#### [WHAT NEEDS TO BE DONE]
In the entries below, find the line with "the value is" and the line with "Direct sums of". Return those two lines and all lines between them, exactly.
Start of Block
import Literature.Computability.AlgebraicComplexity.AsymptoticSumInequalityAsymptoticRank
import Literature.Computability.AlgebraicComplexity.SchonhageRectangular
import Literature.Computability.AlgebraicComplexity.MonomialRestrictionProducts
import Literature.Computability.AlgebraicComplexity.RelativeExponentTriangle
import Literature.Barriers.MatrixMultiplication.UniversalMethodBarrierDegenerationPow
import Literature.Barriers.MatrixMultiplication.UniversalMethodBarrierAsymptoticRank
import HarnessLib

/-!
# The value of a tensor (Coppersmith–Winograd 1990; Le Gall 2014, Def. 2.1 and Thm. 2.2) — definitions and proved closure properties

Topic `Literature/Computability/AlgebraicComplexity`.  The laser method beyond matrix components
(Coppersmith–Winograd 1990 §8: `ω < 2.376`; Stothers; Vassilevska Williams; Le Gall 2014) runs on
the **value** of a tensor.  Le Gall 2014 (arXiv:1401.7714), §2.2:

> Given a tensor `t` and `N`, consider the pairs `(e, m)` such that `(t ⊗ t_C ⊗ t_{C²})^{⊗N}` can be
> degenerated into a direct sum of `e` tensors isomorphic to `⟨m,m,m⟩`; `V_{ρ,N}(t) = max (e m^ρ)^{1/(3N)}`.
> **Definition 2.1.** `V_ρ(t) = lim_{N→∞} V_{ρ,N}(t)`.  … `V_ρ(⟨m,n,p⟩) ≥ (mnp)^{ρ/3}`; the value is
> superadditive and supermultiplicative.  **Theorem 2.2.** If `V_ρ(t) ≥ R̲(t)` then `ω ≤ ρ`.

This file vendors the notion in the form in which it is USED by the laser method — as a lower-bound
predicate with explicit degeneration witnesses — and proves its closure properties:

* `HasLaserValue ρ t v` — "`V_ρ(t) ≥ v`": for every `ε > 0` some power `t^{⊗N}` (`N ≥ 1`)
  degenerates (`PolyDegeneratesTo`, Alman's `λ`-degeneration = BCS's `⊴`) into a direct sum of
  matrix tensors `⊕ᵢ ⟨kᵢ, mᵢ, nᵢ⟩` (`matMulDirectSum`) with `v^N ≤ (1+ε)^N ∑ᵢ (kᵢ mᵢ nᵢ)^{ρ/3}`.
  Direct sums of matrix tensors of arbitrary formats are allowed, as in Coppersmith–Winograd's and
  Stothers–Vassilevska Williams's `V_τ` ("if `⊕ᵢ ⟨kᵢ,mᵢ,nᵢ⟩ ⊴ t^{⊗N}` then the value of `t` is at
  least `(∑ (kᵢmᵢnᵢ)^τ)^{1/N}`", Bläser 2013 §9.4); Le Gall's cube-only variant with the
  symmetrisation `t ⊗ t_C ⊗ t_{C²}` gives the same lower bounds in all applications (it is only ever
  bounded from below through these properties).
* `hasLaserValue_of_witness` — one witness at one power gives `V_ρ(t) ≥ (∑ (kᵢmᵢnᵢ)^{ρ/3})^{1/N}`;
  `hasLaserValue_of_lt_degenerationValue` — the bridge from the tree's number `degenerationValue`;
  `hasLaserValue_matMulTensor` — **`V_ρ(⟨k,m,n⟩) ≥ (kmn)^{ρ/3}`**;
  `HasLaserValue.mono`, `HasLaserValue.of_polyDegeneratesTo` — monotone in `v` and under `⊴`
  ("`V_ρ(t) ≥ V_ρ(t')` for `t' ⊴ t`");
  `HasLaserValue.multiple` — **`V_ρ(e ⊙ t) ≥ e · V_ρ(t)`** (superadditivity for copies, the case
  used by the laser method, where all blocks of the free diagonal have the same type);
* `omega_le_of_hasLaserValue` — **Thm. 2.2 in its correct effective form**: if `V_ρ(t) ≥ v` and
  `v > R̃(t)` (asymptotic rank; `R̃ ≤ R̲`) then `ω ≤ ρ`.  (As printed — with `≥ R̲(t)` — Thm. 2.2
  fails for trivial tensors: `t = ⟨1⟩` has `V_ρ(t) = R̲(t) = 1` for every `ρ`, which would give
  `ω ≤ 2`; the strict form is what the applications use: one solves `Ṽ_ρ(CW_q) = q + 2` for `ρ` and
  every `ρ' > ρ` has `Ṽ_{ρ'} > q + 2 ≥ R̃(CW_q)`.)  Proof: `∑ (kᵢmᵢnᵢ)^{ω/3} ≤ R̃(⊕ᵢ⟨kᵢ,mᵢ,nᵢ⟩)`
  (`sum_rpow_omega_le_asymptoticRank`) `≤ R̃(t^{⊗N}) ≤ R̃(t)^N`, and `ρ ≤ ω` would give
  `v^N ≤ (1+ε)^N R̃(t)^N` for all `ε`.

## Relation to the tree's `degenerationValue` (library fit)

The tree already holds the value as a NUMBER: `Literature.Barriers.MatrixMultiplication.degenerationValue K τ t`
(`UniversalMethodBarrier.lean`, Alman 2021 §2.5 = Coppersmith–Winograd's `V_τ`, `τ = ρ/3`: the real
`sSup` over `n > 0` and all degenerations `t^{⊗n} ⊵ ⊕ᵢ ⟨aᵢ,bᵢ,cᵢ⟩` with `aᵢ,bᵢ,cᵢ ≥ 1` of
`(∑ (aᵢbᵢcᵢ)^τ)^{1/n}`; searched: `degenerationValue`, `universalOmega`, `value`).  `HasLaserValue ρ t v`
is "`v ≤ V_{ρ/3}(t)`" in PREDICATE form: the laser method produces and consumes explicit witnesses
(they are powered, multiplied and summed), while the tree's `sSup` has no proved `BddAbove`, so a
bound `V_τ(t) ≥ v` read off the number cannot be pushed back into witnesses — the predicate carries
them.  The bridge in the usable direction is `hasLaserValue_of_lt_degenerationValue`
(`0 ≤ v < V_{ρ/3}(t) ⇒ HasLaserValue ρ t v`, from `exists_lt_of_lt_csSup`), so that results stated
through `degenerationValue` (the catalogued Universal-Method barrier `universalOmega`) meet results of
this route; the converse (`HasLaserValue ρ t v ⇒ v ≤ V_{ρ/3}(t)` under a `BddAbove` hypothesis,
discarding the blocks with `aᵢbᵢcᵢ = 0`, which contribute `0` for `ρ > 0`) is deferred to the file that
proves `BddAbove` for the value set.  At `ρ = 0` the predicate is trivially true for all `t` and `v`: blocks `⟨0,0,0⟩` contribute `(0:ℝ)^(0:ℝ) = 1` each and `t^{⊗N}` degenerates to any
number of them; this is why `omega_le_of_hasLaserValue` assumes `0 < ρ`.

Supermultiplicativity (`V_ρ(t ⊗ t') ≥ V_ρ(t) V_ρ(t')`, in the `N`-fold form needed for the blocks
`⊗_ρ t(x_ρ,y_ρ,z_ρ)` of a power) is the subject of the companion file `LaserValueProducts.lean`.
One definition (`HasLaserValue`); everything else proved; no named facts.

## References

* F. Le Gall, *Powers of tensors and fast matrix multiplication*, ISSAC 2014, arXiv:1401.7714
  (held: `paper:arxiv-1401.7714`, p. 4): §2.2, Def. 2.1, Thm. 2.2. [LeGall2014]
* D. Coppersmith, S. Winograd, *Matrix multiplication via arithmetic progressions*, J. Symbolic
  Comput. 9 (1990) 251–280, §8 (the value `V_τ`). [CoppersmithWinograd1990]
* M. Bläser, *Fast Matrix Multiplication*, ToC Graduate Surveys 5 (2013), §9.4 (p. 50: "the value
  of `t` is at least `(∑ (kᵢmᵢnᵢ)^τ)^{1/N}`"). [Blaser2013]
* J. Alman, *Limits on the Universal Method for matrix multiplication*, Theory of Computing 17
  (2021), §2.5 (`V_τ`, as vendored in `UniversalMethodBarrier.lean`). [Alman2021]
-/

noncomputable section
End of Block
#### [WORKED SOLUTION]
> **Definition 2.1.** `V_ρ(t) = lim_{N→∞} V_{ρ,N}(t)`.  … `V_ρ(⟨m,n,p⟩) ≥ (mnp)^{ρ/3}`; the value is
> superadditive and supermultiplicative.  **Theorem 2.2.** If `V_ρ(t) ≥ R̲(t)` then `ω ≤ ρ`.

This file vendors the notion in the form in which it is USED by the laser method — as a lower-bound
predicate with explicit degeneration witnesses — and proves its closure properties:

* `HasLaserValue ρ t v` — "`V_ρ(t) ≥ v`": for every `ε > 0` some power `t^{⊗N}` (`N ≥ 1`)
  degenerates (`PolyDegeneratesTo`, Alman's `λ`-degeneration = BCS's `⊴`) into a direct sum of
  matrix tensors `⊕ᵢ ⟨kᵢ, mᵢ, nᵢ⟩` (`matMulDirectSum`) with `v^N ≤ (1+ε)^N ∑ᵢ (kᵢ mᵢ nᵢ)^{ρ/3}`.
  Direct sums of matrix tensors of arbitrary formats are allowed, as in Coppersmith–Winograd's and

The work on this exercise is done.